- Theatrical release poster
- Directed by: H. Lohith
- Written by: H. Lohith
- Produced by: Akshay C. S. Ravish R.
- Starring: Priyanka Upendra Kishore Aishwarya Upendra
- Cinematography: H. C. Venu
- Edited by: Ravichandran C.
- Music by: Nobin Paul
- Production company: RCS Banner
- Release date: 5 July 2019;
- Running time: 129 minutes
- Country: India
- Language: Kannada

= Devaki (2019 film) =

2019 Kannada crime thriller film

Devaki is a 2019 Indian Kannada-language crime thriller film written and directed by H. Lohith and produced by Akshay C.S. and Ravish R.C. The film was produced under RCS Banner. It stars Priyanka Upendra and Kishore along with Aishwarya Upendra. The supporting cast includes Bollywood actor Sanjeev Jaiswal known for his role in the film – The Attacks of 26/11 . The score is by Nobin Paul, and the cinematography is by H.C. Venu. The film was edited by Ravichandran. The film marks the first appearance of Aishwarya Upendra, opposite her mother.

The film was announced soon after the success of Upendra and Lohith's movie Mummy. This is their second collaboration. The London Economic newspaper cited this movie as one of the examples of Indian thriller movies of 2019 which have the potential to gain global attention due to the absence of songs – which it considered as a staple in Indian movies irrespective of the genre.

== Cast ==

- Priyanka Upendra as Devaki
- Kishore as Inspector
- Aishwarya Upendra as Devaki's Daughter
- Sanjeev Jaiswal as a kidnapper

== Plot ==
Devaki, a single mother, lives with her 10-year-old daughter Aaradhya in Kolkata.
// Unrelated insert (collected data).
import Summits.AtomisticToContinuum.Crystallization.Theses.PalmUnimodularRigidity
import Summits.AtomisticToContinuum.Crystallization.Theorems.MinimiserShells.Negative.LoadBearing
import Summits.AtomisticToContinuum.Crystallization.Theorems.PalmUnimodularRigidityMinimiserShellsEquilibriumInLawCluster
import Literature.MathematicalPhysics.StatisticalMechanics.LennardJonesClusters
import Literature.MathematicalPhysics.StatisticalMechanics.MuGSC

/-!
# Removal-minimal finite Lennard-Jones configurations are `1/3`-separated (stub S15b, reshape r6)

Stub `stub_sepReduction_separated` (S15b) of line `equilibrium-in-law-surgery` (reshape r6, the
hard-core reduction) of crux `MinimiserShells` (stmt-AtomisticToContinuum-9225, route
`PalmUnimodularRigidity`).

A finite set `Z ⊆ ℝ³` whose Lennard-Jones half double sum `½ ∑_{a ∈ Z} ∑_{b ∈ Z} V_LJ(|a − b|)`
does not decrease under removal of any single point is `1/3`-SEPARATED.

Proof (the computation of `LennardJonesMinimalDistance_holds` of
`Literature/MathematicalPhysics/StatisticalMechanics/LennardJonesClusters.lean`, transplanted from
ground states to removal-minimal finite sets).

* `sum_sum_eq_sum_sum_erase_add` — expanding the double sum of a symmetric kernel at a point `x`:
  `∑∑_Z f = ∑∑_{Z ∖ x} f + 2 ∑_{b ∈ Z ∖ x} f x b + f x x`;
* `sum_erase_lennardJones_nonpos` — hence (`V_LJ(0) = 0`) removal-minimality says that every
  SITE SUM `∑_{b ∈ Z ∖ x} V_LJ(|x − b|)` is `≤ 0`;
* `stub_sepReduction_separated` — at a closest pair `(x₀, z₀)` of distinct points of `Z`,
  `r = |x₀ − z₀|`, all distinct points of `Z` are `≥ r` apart, so the shell sum
  (`sum_inv_pow_six_le_of_le_dist`, the Finset form of `sum_inv_pow_six_le`) gives
  `∑_{b ∈ Z ∖ x₀} |x₀ − b|⁻⁶ ≤ 250 r⁻⁶`, while `∑_{b ∈ Z ∖ x₀} |x₀ − b|⁻¹² ≥ r⁻¹²`; thus
  `0 ≥ site sum of x₀ ≥ r⁻¹²/12 − (250/6) r⁻⁶`, i.e. `r⁻⁶ ≤ 500 < 729 = 3⁶`, so `r ≥ 1/3`
  (contradiction if some pair were closer than `1/3`).
-/

noncomputable section

open scoped BigOperators Classical

namespace Summit.AtomisticToContinuum.Crystallization.Theorems.PalmUnimodularRigidityMinimiserShells.SepReduction

open Literature.MathematicalPhysics.StatisticalMechanics (lennardJones lennardJones_zero
  sum_inv_pow_six_le_of_le_dist)

/-! ## Expanding a double sum at a point -/

/-- **Expansion of a symmetric double sum at a point.** For a symmetric kernel `f` and `x ∈ Z`:
`∑_{a ∈ Z} ∑_{b ∈ Z} f a b = ∑_{a ∈ Z ∖ x} ∑_{b ∈ Z ∖ x} f a b + 2 ∑_{b ∈ Z ∖ x} f x b + f x x`
(row `x`, column `x`, the diagonal term, and the rest). -/
theorem sum_sum_eq_sum_sum_erase_add {α : Type*} [DecidableEq α] (Z : Finset α) {x : α}
    (hx : x ∈ Z) (f : α → α → ℝ) (hf : ∀ a b, f a b = f b a) :
    ∑ a ∈ Z, ∑ b ∈ Z, f a b =
      ∑ a ∈ Z.erase x, ∑ b ∈ Z.erase x, f a b + 2 * ∑ b ∈ Z.erase x, f x b + f x x := by
  rw [← Finset.add_sum_erase Z _ hx, ← Finset.add_sum_erase Z _ hx]
  have h : ∀ a ∈ Z.erase x, ∑ b ∈ Z, f a b = f x a + ∑ b ∈ Z.erase x, f a b := fun a _ => by
    rw [← Finset.add_sum_erase Z _ hx, hf a x]
  rw [Finset.sum_congr rfl h, Finset.sum_add_distrib]
  ring

/-! ## Site sums of removal-minimal configurations -/

/-- **Removal-minimality means non-positive site sums.** If the Lennard-Jones half double sum of a
finite `Z ⊆ ℝ³` does not decrease when any single point is removed, then for every `x ∈ Z` the site
sum `∑_{b ∈ Z ∖ x} V_LJ(|x − b|)` is `≤ 0` (expand the double sum at `x`; the diagonal term is
`V_LJ(0) = 0`). -/
theorem sum_erase_lennardJones_nonpos (Z : Finset (EuclideanSpace ℝ (Fin 3)))
    (hZ : ∀ x ∈ Z, (∑ a ∈ Z, ∑ b ∈ Z, lennardJones (dist a b)) / 2 ≤
      (∑ a ∈ Z.erase x, ∑ b ∈ Z.erase x, lennardJones (dist a b)) / 2)
    {x : EuclideanSpace ℝ (Fin 3)} (hx : x ∈ Z) :
    ∑ b ∈ Z.erase x, lennardJones (dist x b) ≤ 0 := by
  have h := hZ x hx
  rw [sum_sum_eq_sum_sum_erase_add Z hx (fun a b => lennardJones (dist a b))
    (fun a b => by rw [dist_comm]), dist_self, lennardJones_zero] at h
  linarith

/-- The site sum splits into the repulsive and the attractive parts:
`∑_{b ∈ t} V_LJ(|x − b|) = (1/12) ∑_{b ∈ t} |x − b|⁻¹² − (1/6) ∑_{b ∈ t} |x − b|⁻⁶`. -/
theorem sum_lennardJones_eq (t : Finset (EuclideanSpace ℝ (Fin 3))) (x : EuclideanSpace ℝ (Fin 3)) :
    ∑ b ∈ t, lennardJones (dist x b) =
      (1 / 12) * ∑ b ∈ t, (dist x b)⁻¹ ^ 12 - (1 / 6) * ∑ b ∈ t, (dist x b)⁻¹ ^ 6 := by
  simp only [lennardJones, Finset.sum_sub_distrib, Finset.mul_sum]

/-! ## The stub -/

/-- **Removal-minimal finite Lennard-Jones configurations are `1/3`-separated** (stub S15b).  If the
half double sum `½ ∑_{a ∈ Z} ∑_{b ∈ Z} V_LJ(|a − b|)` of a finite `Z ⊆ ℝ³` does not decrease under
removal of any single point, then distinct points of `Z` are at distance `≥ 1/3`: at a closest pair
`(x₀, z₀)`, `r = |x₀ − z₀|`, the site sum of `x₀` is `≤ 0` (`sum_erase_lennardJones_nonpos`) and
`≥ r⁻¹²/12 − (250/6) r⁻⁶` (shell sum `sum_inv_pow_six_le_of_le_dist`, all points of `Z` being
pairwise `≥ r` apart), whence `r⁻⁶ ≤ 500 < 3⁶` — the computation of
`LennardJonesMinimalDistance_holds`. -/
theorem stub_sepReduction_separated :
    ∀ Z : Finset (EuclideanSpace ℝ (Fin 3)),
      (∀ x ∈ Z, (∑ a ∈ Z, ∑ b ∈ Z, lennardJones (dist a b)) / 2 ≤
        (∑ a ∈ Z.erase x, ∑ b ∈ Z.erase x, lennardJones (dist a b)) / 2) →
      ∀ x ∈ Z, ∀ z ∈ Z, x ≠ z → (1 : ℝ) / 3 ≤ dist x z := by
  intro Z hZ x hx z hz hxz
  by_contra hlt
  rw [not_le] at hlt
  -- a closest pair `(x₀, z₀)` of distinct points of `Z`
  obtain ⟨p, hp, hmin⟩ := Finset.exists_min_image Z.offDiag
    (fun p : EuclideanSpace ℝ (Fin 3) × EuclideanSpace ℝ (Fin 3) => dist p.1 p.2)
    ⟨(x, z), Finset.mem_offDiag.2 ⟨hx, hz, hxz⟩⟩
  obtain ⟨x₀, z₀⟩ := p
  obtain ⟨hx₀, hz₀, hne⟩ := Finset.mem_offDiag.1 hp
  set r := dist x₀ z₀ with hr_def
  have hr : 0 < r := dist_pos.2 hne
  have hsep : ∀ a ∈ Z, ∀ b ∈ Z, a ≠ b → r ≤ dist a b := fun a ha b hb hab =>
    hmin (a, b) (Finset.mem_offDiag.2 ⟨ha, hb, hab⟩)
  have hr3 : r < 1 / 3 := (hsep x hx z hz hxz).trans_lt hlt
  -- the site sum of `x₀`: `≤ 0` by removal-minimality ...
  have h0 := sum_erase_lennardJones_nonpos Z hZ hx₀
  -- ... and `≥ r⁻¹²/12 - (250/6) r⁻⁶` by the shell sum
  have hS : ∑ b ∈ Z.erase x₀, (dist x₀ b)⁻¹ ^ 6 ≤ 250 * r⁻¹ ^ 6 :=
    sum_inv_pow_six_le_of_le_dist (Z.erase x₀) x₀ hr
      (fun b hb => hsep x₀ hx₀ b (Finset.mem_of_mem_erase hb) (Finset.ne_of_mem_erase hb).symm)
      (fun b hb c hc hbc =>
        hsep b (Finset.mem_of_mem_erase hb) c (Finset.mem_of_mem_erase hc) hbc)
  have h12 : r⁻¹ ^ 12 ≤ ∑ b ∈ Z.erase x₀, (dist x₀ b)⁻¹ ^ 12 := by
    have hz₀' : z₀ ∈ Z.erase x₀ := Finset.mem_erase.2 ⟨hne.symm, hz₀⟩
    exact Finset.single_le_sum (f := fun b => (dist x₀ b)⁻¹ ^ 12) (fun b _ => by positivity) hz₀'
  have hexp := sum_lennardJones_eq (Z.erase x₀) x₀
  -- numerics: `r⁻⁶ > 3⁶ = 729 > 500`
  have hu : (729 : ℝ) < r⁻¹ ^ 6 := by
    have h3 : 3 < r⁻¹ := by
      rw [lt_inv_comm₀ (by norm_num) hr]
      have : (3 : ℝ)⁻¹ = 1 / 3 := by norm_num
      linarith
    calc (729 : ℝ) = 3 ^ 6 := by norm_num
      _ < r⁻¹ ^ 6 := pow_lt_pow_left₀ h3 (by norm_num) (by norm_num)
  have h12' : r⁻¹ ^ 12 = (r⁻¹ ^ 6) ^ 2 := by ring
  have hu' : 729 * r⁻¹ ^ 6 < r⁻¹ ^ 6 * r⁻¹ ^ 6 := mul_lt_mul_of_pos_right hu (by linarith)
  rw [h12', sq] at h12
  linarith

end Summit.AtomisticToContinuum.Crystallization.Theorems.PalmUnimodularRigidityMinimiserShells.SepReduction

end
One evening, Aaradhya visits a radio station for an audition—and never returns unable to locate her daughter, Devaki reports the disappearance to the local police. Initially, they appear indifferent and unhelpful. An earnest Kannadiga inspector (Kishore) stationed in Kolkata intervenes and takes charge of the case, Devaki and the inspector retrace Aaradhya’s steps around the radio station and nearby areas, finding stray clues that lead them deeper into the city’s dark underbelly. They uncover a kidnapping and trafficking ring operating in Kolkata’s red‑light districts. Their investigation reveals a network that abducts children from innocent families. As they probe, Devaki faces emotional breakdowns, while the inspector uncovers his own past and motivations guiding him in the enquiry. The pair pieces together evidence by visiting dilapidated tenements, questioning locals, and tracing suspicious drop‑off points. A key breakthrough emerges when they discover Aaradhya’s presence in a hidden location tied to the trafficking ring .
In the film’s climax, Devaki and the inspector confront the kidnappers in a tense raid and rescue Aaradhya, who’s physically safe but deeply traumatized. In the end, Devaki reuniting with Aaradhya, a mother and daughter embrace, and they leave together as police secure the traffickers .

== Soundtrack ==
The film's score was composed by Nobin Paul.

== Production==
The film was first titled Howrah Bridge. Following the success of actor-director duo in Mummy, Lohith announced his next project with Upendra. Later, her daughter was cast to play a pivotal role. Kishore was signed to the project to play the antagonist. Three-fourths of the film was shot in Kolkata, with some portions shot in Bengaluru and Mysuru.

==Release==
The official first look and teaser of the film was released on 13 March 2019. The theatrical trailer debuted on 27 June 2019. The film was released on 5 July 2019.

== Home media ==
The film was made available to stream on OTT platform Amazon Prime on 21 February 2020.

== Critical reception ==
The Times of India paper rated the movie 4/5 and wrote that, "Devaki is not the usual outing that one would go to. It can leave one teary-eyed, especially towards the end of the film. If you're looking for an experience that brings in something new, then this is for you." The New Indian Express paper rated the film 4/5 and wrote "In his second outing after Mummy – Save Me, director Lohith has again displayed a shade of the mark of a genius. It is not just perfection that comes to the fore in Devaki, but the opening of new frontiers, inviting the audience to the kingdom of ingenuity. There is not a scintilla of mediocrity in his execution, which is enhanced by Kolkata’s vibrant yet moody aura. A suspense thriller, Devaki is a film about love and loss, told with a lot of sensitivity. A must watch." The Bangalore Mirror said, "Technically, this is one of the better films you have seen." Aravind Shwetha of The News Minute gave three stars out of five and said, "Devaki manages to keep us invested all through. But for its slow pace, this is a film that deserves a watch." Vivek M V of The Deccan Herald gave three and a half out of five stars and noted, "Devaki, after Bell Bottom, is another thriller that deserves a watch in the theatres."